Narcoleptic Knights

Thursday, April 23, 2009

Wrung out, but Writing

I don't have much energy because it is late, but I have felt the need to write for days. I am stunned how often life's whirlwind can suddenly shift, leaving me writhing in the dust. Even though last week was significantly more taxing, this week has seemed completely out of my control. A week ago, our teaching team was missing one member the entire week, while our students bombarded us with questions about their research papers. My household was also missing our superstar - my amazing wife. Yet, it is this week that feels more insurmountable. I doubt I will ever truly understand that aspect of myself or narcolepsy. This condition seems to have an unending supply of twists and turns.

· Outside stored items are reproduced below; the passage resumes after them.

import Literature.Barriers.CriticalPhenomena.GaussianDominationRouteLatticeConv
import Literature.Barriers.CriticalPhenomena.GaussianDominationRouteF3
import Literature.Barriers.CriticalPhenomena.GaussianDominationRouteLaceExpansion
import Mathlib.Analysis.SpecificLimits.Basic
import HarnessLib

/-!
# Towards `HaraSlade1990_infraredBound_holds`, VIII (v4): the analytic toolkit of the step
# "Prop. 8.3 subject to Lemma 8.4" — Tonelli over `ℕ × ℤ^d`, the alternating series
# `Π = Σ_N (-1)^N Π^{(N)}`, the limit `M → ∞` in (6.2.2) — and `(J ⋆ f)(y) = p Σⱼ [f(y∓eⱼ)]`

Sibling proof file of `GaussianDominationRoute*.lean` (barrier catalogue
`Literature/Barriers/CriticalPhenomena/`). Heydenreich–van der Hofstad's "Proof of Prop. 8.3
subject to Lem. 8.4" (pp. 97–98 with §6.3): given the expansion with remainder
`τ = δ + J⋆τ + Π_M⋆J⋆τ + Π_M + R_M` (Prop. 6.1, (6.2.2)) for every `M`, the remainder bound
(6.3.1)–(6.3.2) and the coefficient bounds of Lemma 8.4 ((8.3.5)–(8.3.6)), one sums the geometric
series over `N` (Tonelli), lets `M → ∞` (dominated convergence, `R_M → 0`) to get (6.1.2)
`τ = δ + J⋆τ + Π⋆J⋆τ + Π` with `Π = Σ_N (-1)^N Π^{(N)}`, and takes the Fourier transform. This file
holds that analysis for an ABSTRACT family `(Π^{(N)})_N` of non-negative summable functions with
`Σ_x Π^{(N)} ≤ r^{N∨1}`, `r ≤ 1/2` (`tonelli_nat_site`, `lace_envelope`, `lace_series` — absolute
convergence and `Σ_x |Π| ≤ 4r`, (8.3.1) —, `lace_series_weighted` — (8.3.2) —,
`lace_identity_of_remainder` — the limit `M → ∞` —, `cosFT_add_four`), together with two small
lemmas about the objects of `GaussianDominationRouteLaceExpansion.lean`: `latticeConv_bondJ`
(`(J⋆f)(y) = p Σⱼ [f(y - eⱼ) + f(y + eⱼ)]`, the kernel `J = p𝟙{·∼0}` of (6.2.1) being supported
on `±eⱼ`) and `toReal_lacePiT` (`Π̃^{(M)} = Π^{(M)} + δ_{M,0}δ_0`).

The derivation of Prop. 8.3 itself from the four named facts about the ACTUAL coefficients
`lacePi d p N = Π^{(N)}` of Ch. 6 (`HvdH2017_prop61`, `HvdH2017_eq632`, `HvdH2017_lemma84`,
`HvdH2017_piN_symm`) is `HvdH2017_prop83_of_prop61_eq632_lemma84`
(`GaussianDominationRouteProp83.lean`), whence `HaraSlade1990_infraredBound_of_prop61_eq632_lemma84`.

**History (v1 → v4) and the remainder bound at `M = 0`.** Version 1 of this file (p21680)
vendored Prop. 6.1 + (6.3.2) + Lemma 8.4 as ONE existential named fact `HvdH2017_prop61_lemma84`
and derived Prop. 8.3 from it. Its remainder clause copied the printed (6.3.2),
`|R_M(x)| ≤ Σ_{u,v} Π^{(M)}(u) J(u,v) τ(x - v)`, for every `M`; but for `M = 0` the remainder
`R_0(x) = -Σ_{(u,v)} J(u,v) 𝔼₀[𝟙_{0⇔u} P₁(v ↔ x through C̃₀^{(u,v)}(0))]` of (6.2.20) contains
the terms `u = 0` (`0 ⇔ 0` is the sure event, Def. 6.3(a)), so that (6.3.1) only gives
`|R_0(x)| ≤ Σ_{u,v} [Π^{(0)}(u) + δ_{0,u}] J(u,v) τ(x - v) = (Π^{(0)}⋆J⋆τ)(x) + (J⋆τ)(x)` (as the
tree's `HvdH2017_eq632` states it); with (6.2.2) at `M = 0` the printed form would force
`τ(x) ≥ (J⋆τ)(x)` for `x ≠ 0`, contradicting the strict BK bound (7.2.10) at small `p > 0`. That
fact is therefore unsatisfiable (for `K ≥ 2`): v3 marked it REFUTED and removed the two
implications v1 derived from it (`HvdH2017_prop83_of_prop61_lemma84`,
`HaraSlade1990_infraredBound_of_prop61_lemma84` — vacuous), and v4 (this version) RETIRES the
definition itself — a refuted `def … : Prop` is not a fact to be discharged; its negation, with
the statement written out in full, stays proved as `not_HvdH2017_prop61_lemma84` in
`GaussianDominationRouteExpansionM0.lean`, the record of the erratum. The obligation it was cut
from is served by the four separate named facts about the ACTUAL coefficients (above; three of
them are discharged: `HvdH2017_prop61_holds`, `HvdH2017_eq632_holds`, `HvdH2017_piN_symm_holds`)
and the chain `HaraSlade1990_infraredBound_of_lemma84` of
`GaussianDominationRouteLemma84Assembly.lean`; `lace_identity_of_remainder` below carries the
corrected remainder `(Π^{(M)}⋆Jt)(x) + 𝟙{M = 0} Jt(x)`. The use of (6.3.2) in the source
(`R_M → 0`, (6.3.4)) is unaffected.

## References

* M. Heydenreich, R. van der Hofstad, *Progress in High-Dimensional Percolation and Random
  Graphs* (Springer 2017): Prop. 6.1 ((6.2.1)–(6.2.4)), (6.2.7), (6.2.20), §6.3
  ((6.3.1)–(6.3.4)), (6.1.2)–(6.1.3), Prop. 8.3, Lemma 8.4 ((8.3.5)–(8.3.6)), "Proof of Prop. 8.3
  subject to Lem. 8.4" (pp. 97–98).
* T. Hara, G. Slade, Comm. Math. Phys. 128 (1990) 333–391: Prop. 2.3 (the expansion with
  remainder), Prop. 2.4, Lemma 4.5 ((4.4)–(4.6)).
-/

noncomputable section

Regardless, I have survived another week. I have a mountain of work this weekend - correcting and cleaning being the primary tasks at hand. Still, I am proud of myself for pushing through the challenges that continually crop up along the journey. I have had two intense department meetings this week. Two provided fantastic dialogue, but the underlying issues are enormous and get at the spiritual core of teaching. I also believe that another setback has been dealt in the realm of technology. After two years, numerous discussions, a day long listening session, and a full faculty and staff survey, our Technology Committee seemed ready to make a recommendation about modifying the usage rules for iPods/MP3 players and cell phones during the school day. But, during the chair's summary of the meeting (with only 10 minutes remaining) a slew of "issues" were raised - things we have discussed ad nauseum over the past two years - that delayed the process yet again. The ultimate irony is that our committee only makes a recommendation. The administrative team will give whatever we do final approval. Hearing about this situation today once again makes me questions whether this school is the right place for me or for my daughter. I hate that, but it also means that I am taking nothing for granted.